◆ What the task asks
From the first line of the data through the line containing "the block corner", return each line exactly.

===== Data records =====

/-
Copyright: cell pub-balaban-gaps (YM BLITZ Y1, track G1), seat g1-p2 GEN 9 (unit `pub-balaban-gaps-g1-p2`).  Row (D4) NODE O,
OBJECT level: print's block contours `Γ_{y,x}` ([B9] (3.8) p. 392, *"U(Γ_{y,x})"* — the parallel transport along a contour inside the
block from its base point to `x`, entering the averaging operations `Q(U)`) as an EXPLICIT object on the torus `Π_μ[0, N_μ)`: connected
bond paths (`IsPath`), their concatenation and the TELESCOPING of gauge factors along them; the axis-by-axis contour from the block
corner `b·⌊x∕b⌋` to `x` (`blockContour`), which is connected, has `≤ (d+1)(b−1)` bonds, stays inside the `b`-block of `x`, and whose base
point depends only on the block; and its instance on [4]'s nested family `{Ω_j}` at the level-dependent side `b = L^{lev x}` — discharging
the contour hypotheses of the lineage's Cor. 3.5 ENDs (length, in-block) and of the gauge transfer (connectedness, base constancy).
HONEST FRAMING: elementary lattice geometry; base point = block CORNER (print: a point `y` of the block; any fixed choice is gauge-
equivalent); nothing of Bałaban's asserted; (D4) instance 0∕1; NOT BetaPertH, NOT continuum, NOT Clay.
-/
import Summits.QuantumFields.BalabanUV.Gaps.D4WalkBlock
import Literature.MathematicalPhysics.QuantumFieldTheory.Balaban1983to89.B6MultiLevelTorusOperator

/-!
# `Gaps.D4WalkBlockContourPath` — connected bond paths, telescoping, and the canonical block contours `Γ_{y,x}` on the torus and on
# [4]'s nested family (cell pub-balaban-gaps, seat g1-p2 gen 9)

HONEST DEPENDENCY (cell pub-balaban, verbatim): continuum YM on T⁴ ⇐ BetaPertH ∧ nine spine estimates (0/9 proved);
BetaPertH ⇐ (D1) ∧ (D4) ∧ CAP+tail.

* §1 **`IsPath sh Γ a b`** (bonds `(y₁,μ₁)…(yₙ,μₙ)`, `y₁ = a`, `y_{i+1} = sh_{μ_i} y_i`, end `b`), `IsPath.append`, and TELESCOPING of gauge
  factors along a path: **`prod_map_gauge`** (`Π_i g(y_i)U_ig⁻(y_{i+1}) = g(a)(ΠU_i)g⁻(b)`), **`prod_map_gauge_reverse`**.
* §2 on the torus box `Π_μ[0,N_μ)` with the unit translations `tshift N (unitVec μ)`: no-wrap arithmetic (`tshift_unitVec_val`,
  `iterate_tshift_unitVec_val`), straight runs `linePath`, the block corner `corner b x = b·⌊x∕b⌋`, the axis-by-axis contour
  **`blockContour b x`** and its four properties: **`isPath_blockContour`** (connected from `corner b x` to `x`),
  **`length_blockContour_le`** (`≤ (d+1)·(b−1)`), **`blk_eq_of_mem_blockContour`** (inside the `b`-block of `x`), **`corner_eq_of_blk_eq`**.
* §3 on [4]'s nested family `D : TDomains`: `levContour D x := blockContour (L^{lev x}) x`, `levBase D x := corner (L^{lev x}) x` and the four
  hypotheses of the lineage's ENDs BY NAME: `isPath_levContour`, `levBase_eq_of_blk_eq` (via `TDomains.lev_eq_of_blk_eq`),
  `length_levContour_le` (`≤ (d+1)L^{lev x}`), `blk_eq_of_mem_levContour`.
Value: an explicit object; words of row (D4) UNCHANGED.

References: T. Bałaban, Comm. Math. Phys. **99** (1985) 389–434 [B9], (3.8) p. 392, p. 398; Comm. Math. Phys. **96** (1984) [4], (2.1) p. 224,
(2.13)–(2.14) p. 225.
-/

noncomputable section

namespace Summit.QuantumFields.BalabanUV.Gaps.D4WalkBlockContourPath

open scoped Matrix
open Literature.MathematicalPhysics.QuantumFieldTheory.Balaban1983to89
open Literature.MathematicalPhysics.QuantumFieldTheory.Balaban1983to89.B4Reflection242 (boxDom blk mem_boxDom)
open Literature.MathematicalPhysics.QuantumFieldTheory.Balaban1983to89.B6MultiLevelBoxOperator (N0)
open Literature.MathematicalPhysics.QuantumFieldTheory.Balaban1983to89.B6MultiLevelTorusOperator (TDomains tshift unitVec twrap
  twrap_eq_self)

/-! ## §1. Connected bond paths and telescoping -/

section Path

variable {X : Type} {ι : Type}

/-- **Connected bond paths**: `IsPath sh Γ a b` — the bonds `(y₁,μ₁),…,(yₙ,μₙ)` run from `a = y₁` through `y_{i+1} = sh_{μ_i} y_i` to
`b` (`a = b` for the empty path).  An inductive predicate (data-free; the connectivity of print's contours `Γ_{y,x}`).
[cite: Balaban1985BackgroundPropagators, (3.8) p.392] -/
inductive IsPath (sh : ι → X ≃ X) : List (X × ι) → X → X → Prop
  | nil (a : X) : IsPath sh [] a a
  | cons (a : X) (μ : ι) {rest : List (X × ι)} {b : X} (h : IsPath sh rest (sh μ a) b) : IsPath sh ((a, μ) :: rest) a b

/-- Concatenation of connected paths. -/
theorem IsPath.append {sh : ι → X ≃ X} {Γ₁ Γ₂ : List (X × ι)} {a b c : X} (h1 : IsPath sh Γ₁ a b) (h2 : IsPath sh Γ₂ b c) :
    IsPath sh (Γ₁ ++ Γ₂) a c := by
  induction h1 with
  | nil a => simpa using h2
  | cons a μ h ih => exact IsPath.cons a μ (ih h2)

=====

◆ Solution below
/-
Copyright: cell pub-balaban-gaps (YM BLITZ Y1, track G1), seat g1-p2 GEN 9 (unit `pub-balaban-gaps-g1-p2`).  Row (D4) NODE O,
OBJECT level: print's block contours `Γ_{y,x}` ([B9] (3.8) p. 392, *"U(Γ_{y,x})"* — the parallel transport along a contour inside the
block from its base point to `x`, entering the averaging operations `Q(U)`) as an EXPLICIT object on the torus `Π_μ[0, N_μ)`: connected
bond paths (`IsPath`), their concatenation and the TELESCOPING of gauge factors along them; the axis-by-axis contour from the block
corner `b·⌊x∕b⌋` to `x` (`blockContour`), which is connected, has `≤ (d+1)(b−1)` bonds, stays inside the `b`-block of `x`, and whose base
point depends only on the block; and its instance on [4]'s nested family `{Ω_j}` at the level-dependent side `b = L^{lev x}` — discharging
the contour hypotheses of the lineage's Cor. 3.5 ENDs (length, in-block) and of the gauge transfer (connectedness, base constancy).
HONEST FRAMING: elementary lattice geometry; base point = block CORNER (print: a point `y` of the block; any fixed choice is gauge-
equivalent); nothing of Bałaban's asserted; (D4) instance 0∕1; NOT BetaPertH, NOT continuum, NOT Clay.
-/
import Summits.QuantumFields.BalabanUV.Gaps.D4WalkBlock
import Literature.MathematicalPhysics.QuantumFieldTheory.Balaban1983to89.B6MultiLevelTorusOperator

/-!
# `Gaps.D4WalkBlockContourPath` — connected bond paths, telescoping, and the canonical block contours `Γ_{y,x}` on the torus and on
# [4]'s nested family (cell pub-balaban-gaps, seat g1-p2 gen 9)

HONEST DEPENDENCY (cell pub-balaban, verbatim): continuum YM on T⁴ ⇐ BetaPertH ∧ nine spine estimates (0/9 proved);
BetaPertH ⇐ (D1) ∧ (D4) ∧ CAP+tail.

* §1 **`IsPath sh Γ a b`** (bonds `(y₁,μ₁)…(yₙ,μₙ)`, `y₁ = a`, `y_{i+1} = sh_{μ_i} y_i`, end `b`), `IsPath.append`, and TELESCOPING of gauge
  factors along a path: **`prod_map_gauge`** (`Π_i g(y_i)U_ig⁻(y_{i+1}) = g(a)(ΠU_i)g⁻(b)`), **`prod_map_gauge_reverse`**.
* §2 on the torus box `Π_μ[0,N_μ)` with the unit translations `tshift N (unitVec μ)`: no-wrap arithmetic (`tshift_unitVec_val`,
  `iterate_tshift_unitVec_val`), straight runs `linePath`, the block corner `corner b x = b·⌊x∕b⌋`, the axis-by-axis contour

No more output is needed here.